Опять это абиссинское «погоди», это ожидание у моря погоды целыми месяцами, непонимание догмата — время — деньги.
Печальный, обескураженный возвращался я домой. Вдруг вижу толпу людей: в середине едет на караковом муле абиссинский начальник, перед ним ведут громадного серого мула, широкого, рослого, как лошадь, под богатым седлом, в расписной уздечке, под попоной. Я невольно залюбовался на этого мула. Мне бы такого! думал я.
— «Геза? (купишь?)» обратился ко мне тысяченачальник.
Ладно, думаю, «геза», — если на базаре за плохеньких мулов просили 100 талеров, так к такому-то и приступа не будет! Однако спросил: «сынты быр?» (сколько талеров?).
— «Семьдесят».
Я и торговаться не стал. Посмотрел зубы — пять лет, ноги целые, шаг громадный, проезд удивительный. Вынул деньги и отдал. Мул оказался строгий, пугливый, но сильный и крепкий. Седлать было трудно, но зато ехать легко и приятно.

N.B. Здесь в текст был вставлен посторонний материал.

import Literature.Claims.NS.ZhangJiaHong2026
import Literature.Analysis.FluidPDE.NSQuasipotential
import Literature.Analysis.FluidPDE.LerayLocalRegularH1Proofs
import HarnessLib

/-!
# C118 `ZhangJiaHong2026` — kernel records for the NS-claims sweep (D-0090), refuter-8

Typed record: `Literature.Claims.NS.ZhangJiaHong2026` (typist-2 g2, p485091), J. H. Zhang, Preprints.org
202601.0992 v1 (2026): Step 2 = §4.1.1–4.1.2 print p.5 («uniform boundedness of high-order derivatives …
this paper obtains u ∈ C^∞((0,∞); H^∞)» for every global Leray–Hopf solution).

Kernel facts (sorry-free, standard axioms):

* `not_UniformHighOrderBounds` — the Step AS TYPED (pointwise smoothness on `(0,∞) × ℝ³` of the GIVEN
  function `u`) is false for a bookkeeping reason: Leray–Hopf solutions are only defined up to slice-wise
  null sets (tree `IsLerayHopfOn.congr_ae_slices`), so the rest solution altered at the single space–time
  point `(1, 0)` is still a global Leray–Hopf solution from the datum `0` but is not continuous there.
  CLASS: refuted-MISSTATED (junk representative), not the print's failure.
* `clayA_of_steps_ae` — the repaired Step 2 (a representative smooth on `(0,∞) × ℝ³`, equal to `u(t)`
  a.e. for every `t > 0`; stated inline as hypothesis `h2`), granted together with the classical Steps 1
  and 3 of the skeleton, still yields Fefferman's (A): the gap at §4.1.1–4.1.2 is summit-strength under
  either reading (the cell's verdict «unfilled gap» is unaffected by the repair).

WHAT THIS IS NOT: not a claim about NS regularity or blow-up; not a claim about any author beyond the
typed locator.
-/

set_option linter.dupNamespace false

noncomputable section

open Set Function MeasureTheory Filter
open scoped ContDiff Topology
open Literature.Analysis.FluidPDE Literature.Claims.NS.ZhangJiaHong2026

namespace Summit.NavierStokesRegularity.NavierStokesRegularity.Theorems.ZhangJiaHong2026

/-- The marked vector `e₀ = (1, 0, 0)`. [folklore] -/
def e0 : EuclideanSpace ℝ (Fin 3) := EuclideanSpace.single 0 1

/-- `e₀ ≠ 0`. [folklore] -/
theorem e0_ne_zero : e0 ≠ 0 := by
  intro h
  have := congrArg (fun v : EuclideanSpace ℝ (Fin 3) => v 0) h
  simp [e0] at this

/-- The marked space–time point `z₀ = (1, 0)`. [folklore] -/
def z0 : ℝ × EuclideanSpace ℝ (Fin 3) := (1, 0)

/-- The junk representative: the rest solution altered at the single point `(t, x) = (1, 0)`. [folklore] -/
def spike : ℝ → EuclideanSpace ℝ (Fin 3) → EuclideanSpace ℝ (Fin 3) :=
  fun t x => Set.indicator {z0} (fun _ => e0) (t, x)

/-- `uncurry spike` is the indicator of the singleton `{z₀}`. [folklore] -/
theorem uncurry_spike : uncurry spike = Set.indicator {z0} (fun _ => e0) := by
  funext z; rfl

/-- Every time slice of `spike` vanishes almost everywhere (it differs from `0` at most at `x = 0`). [folklore] -/
theorem spike_slice_ae_eq_zero (t : ℝ) :
    spike t =ᵐ[volume] (0 : ℝ → EuclideanSpace ℝ (Fin 3) → EuclideanSpace ℝ (Fin 3)) t := by
  have h0 : ∀ᵐ x ∂(volume : Measure (EuclideanSpace ℝ (Fin 3))), x ≠ 0 :=
    compl_mem_ae_iff.mpr (measure_singleton (0 : EuclideanSpace ℝ (Fin 3)))
  filter_upwards [h0] with x hx
  have hz : ((t, x) : ℝ × EuclideanSpace ℝ (Fin 3)) ∉ ({z0} : Set _) := by
    intro h
    rw [Set.mem_singleton_iff, z0, Prod.mk.injEq] at h
    exact hx h.2
  simp [spike, Set.indicator_of_notMem hz]

/-- **`spike` is a global Leray–Hopf solution from the datum `0`** (slice-wise a.e. equal to the rest
solution; tree `isLerayHopfOn_zero`, `IsLerayHopfOn.congr_ae_slices`). [folklore] -/
theorem isGlobalLerayHopf_spike (ν : ℝ) : IsGlobalLerayHopf ν 0 spike := by
  intro T hT
  refine (isLerayHopfOn_zero (E := EuclideanSpace ℝ (Fin 3)) T ν).congr_ae_slices hT ?_
    fun t _ => spike_slice_ae_eq_zero t
  rw [uncurry_spike]
  exact ((measurable_const.indicator (measurableSet_singleton z0)).aestronglyMeasurable)

/-- The zero datum lies in the (rendered) data class `L² ∩ V`. [folklore] -/
theorem isL2Datum_zero : IsL2Datum 0 := by
  refine ⟨contDiff_const, fun x => ?_, Or.inl (by simp)⟩
  simp only [NSWave0.divergence]
  rw [show (0 : EuclideanSpace ℝ (Fin 3) → EuclideanSpace ℝ (Fin 3)) = fun _ => 0 from rfl,
    fderiv_const_apply]
  simp

/-- `spike` is not continuous at `z₀`, hence not smooth on `(0,∞) × ℝ³`. [folklore] -/
theorem not_isSmoothForPositiveTime_spike : ¬ IsSmoothForPositiveTime spike := by
  intro h
  have hmem : z0 ∈ Ioi (0 : ℝ) ×ˢ (univ : Set (EuclideanSpace ℝ (Fin 3))) :=
    ⟨by simp [z0], mem_univ _⟩
  have hA : ContinuousAt (uncurry spike) z0 :=
    (h.continuousOn.continuousWithinAt hmem).continuousAt
      ((isOpen_Ioi.prod isOpen_univ).mem_nhds hmem)
  have hval : uncurry spike z0 = e0 := by simp [uncurry_spike]
  have h1 : Tendsto (uncurry spike) (𝓝[≠] z0) (𝓝 e0) :=
    hval ▸ hA.tendsto.mono_left nhdsWithin_le_nhds
  have h2 : Tendsto (uncurry spike) (𝓝[≠] z0) (𝓝 0) := by
    refine tendsto_const_nhds.congr' (eventually_nhdsWithin_of_forall fun z hz => ?_)
    rw [uncurry_spike, Set.indicator_of_notMem (by simpa using hz)]
  exact e0_ne_zero (tendsto_nhds_unique h1 h2)

/-- **Step 2 AS TYPED is false (C118; refuted-misstated, junk representative).** Witness: `ν = 1`, datum
`0`, and the global Leray–Hopf solution `spike` (the rest state altered at one point), which is not smooth
on `(0,∞) × ℝ³`. Repaired statement: hypothesis `h2` of `clayA_of_steps_ae` below (smooth representative), which
this witness does not touch. [cite: ZhangJiaHong2026, §4.1.1–4.1.2 p.5] -/
theorem not_UniformHighOrderBounds : ¬ Literature.Claims.NS.ZhangJiaHong2026.UniformHighOrderBounds :=
  fun h => not_isSmoothForPositiveTime_spike (h 1 one_pos 0 isL2Datum_zero spike (isGlobalLerayHopf_spike 1))

/-- **Step 2 repaired (modulo representatives) is still summit-strength.** The repaired Step 2 — every
global Leray–Hopf solution of the class has a representative `v`, `v(t) = u(t)` a.e. for every `t > 0`, smooth
on `(0,∞) × ℝ³` (the honest reading of «u ∈ C^∞((0,∞); H^∞)» for an a.e.-defined `u`; hypothesis `h2`) —
together with the skeleton's Steps 1 and 3 gives Fefferman's (A). The smooth representative, re-glued to `u` at `t ≤ 0`, is itself a global Leray–Hopf solution from the
same datum (`IsLerayHopfOn.congr_ae_slices`) and is smooth for `t > 0`, so Step 3 applies to it.
[cite: FeffermanClay2006, statement (A) p.2] -/
theorem clayA_of_steps_ae (h1 : LerayHopfExistence)
    (h2 : ∀ ν : ℝ, 0 < ν → ∀ u₀ : EuclideanSpace ℝ (Fin 3) → EuclideanSpace ℝ (Fin 3), IsL2Datum u₀ →
      ∀ u : ℝ → EuclideanSpace ℝ (Fin 3) → EuclideanSpace ℝ (Fin 3), IsGlobalLerayHopf ν u₀ u →
        ∃ v : ℝ → EuclideanSpace ℝ (Fin 3) → EuclideanSpace ℝ (Fin 3),
          (∀ t, 0 < t → v t =ᵐ[volume] u t) ∧ IsSmoothForPositiveTime v)
    (h3 : HighRegularityFromZero) : Literature.Claims.NS.ClayVariants.clayR3.Regularity := by
  refine clay_of_claimed fun ν hν u₀ hu₀ => ?_
  have hL2 : IsL2Datum u₀ := isL2Datum_of_isClayDatum hu₀
  obtain ⟨u, hu⟩ := h1 ν hν u₀ hL2
  obtain ⟨v, hv, hvs⟩ := h2 ν hν u₀ hL2 u hu
  -- re-glue: `w = v` for `t > 0`, `w = u` for `t ≤ 0`
  set w : ℝ → EuclideanSpace ℝ (Fin 3) → EuclideanSpace ℝ (Fin 3) := fun t => if 0 < t then v t else u t
    with hw_def
  have hw_pos : ∀ t, 0 < t → w t = v t := fun t ht => by simp [hw_def, ht]
  have hwEq : EqOn (uncurry w) (uncurry v) (Ioi (0 : ℝ) ×ˢ (univ : Set (EuclideanSpace ℝ (Fin 3)))) := by
    rintro ⟨t, x⟩ ⟨ht, -⟩
    simp [uncurry, hw_pos t ht]
  have hws : IsSmoothForPositiveTime w := hvs.congr hwEq
  have hwLH : IsGlobalLerayHopf ν u₀ w := by
    intro T hT
    refine (hu T hT).congr_ae_slices hT ?_ fun t _ => ?_
    · have hsub : Ioo (0 : ℝ) T ×ˢ (univ : Set (EuclideanSpace ℝ (Fin 3))) ⊆ Ioi 0 ×ˢ univ :=
        prod_mono Ioo_subset_Ioi_self le_rfl
      exact ((hws.continuousOn.mono hsub).aestronglyMeasurable
        (measurableSet_Ioo.prod MeasurableSet.univ)).congr (ae_of_all _ fun _ => rfl)
    · by_cases ht : 0 < t
      · rw [hw_pos t ht]; exact hv t ht
      · have : w t = u t := by simp [hw_def, ht]
        rw [this]
  exact h3 ν hν u₀ hu₀ w hwLH hws

end Summit.NavierStokesRegularity.NavierStokesRegularity.Theorems.ZhangJiaHong2026

end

— «Мне Менелик другого подарит», сказал тысяченачальник.
— «А разве это его подарок? »
— «Да, он мне его сегодня подарил».
На другой день стали приводить мулов. Приводили целыми десятками, но таких, как эта серая кобыла, названная мною в честь полковой казенной лошади «Липой» — не было. Купил мохнача, ширококостного мерина, неказистого с виду, но очень сильного, — окрестили его «Медведем «; переводчик Iohannes продал мне гнедого мерина круглого как огурчик, хорошо выкормленного и сильного, — названного мною «Репешком», да одного мула, вороной масти, мне дал до Харара полковник А-ов.
Итак мой караван был готов. Я хотел ехать с одним слугою, но пробная мобилизация показала, что с одним слугою будет много возни со вьючкой и я решил взять второго, пешего.
В субботу, 28-го февраля была джигитовка, в понедельник, 2-го марта, я по приказанию начальника миссии сдал конвой поручику Ч-кову, закончил отчеты, выдал казакам деньги и был совершенно готов к выступлению. Задержка была за письмом Менелика. Оно было дано для перевода m-sieur Ильгу и он его еще не прислал. На вечер 2-го марта мы, все офицеры, были приглашены на обед к посланнику. В уютной палатке тихо и мирно пообедали, прислушиваясь к грому, то и дело перекатывавшемуся в горах; не обошлось дело без тостов, пожеланий; давали письма, поручения, посылки. Разошлись около 10-ти часов вечера. Перевода все еще не было. Я должен был выехать в 3 часа ночи, но если перевода не будет, то мой отъезд откладывался на четверг 5-е марта.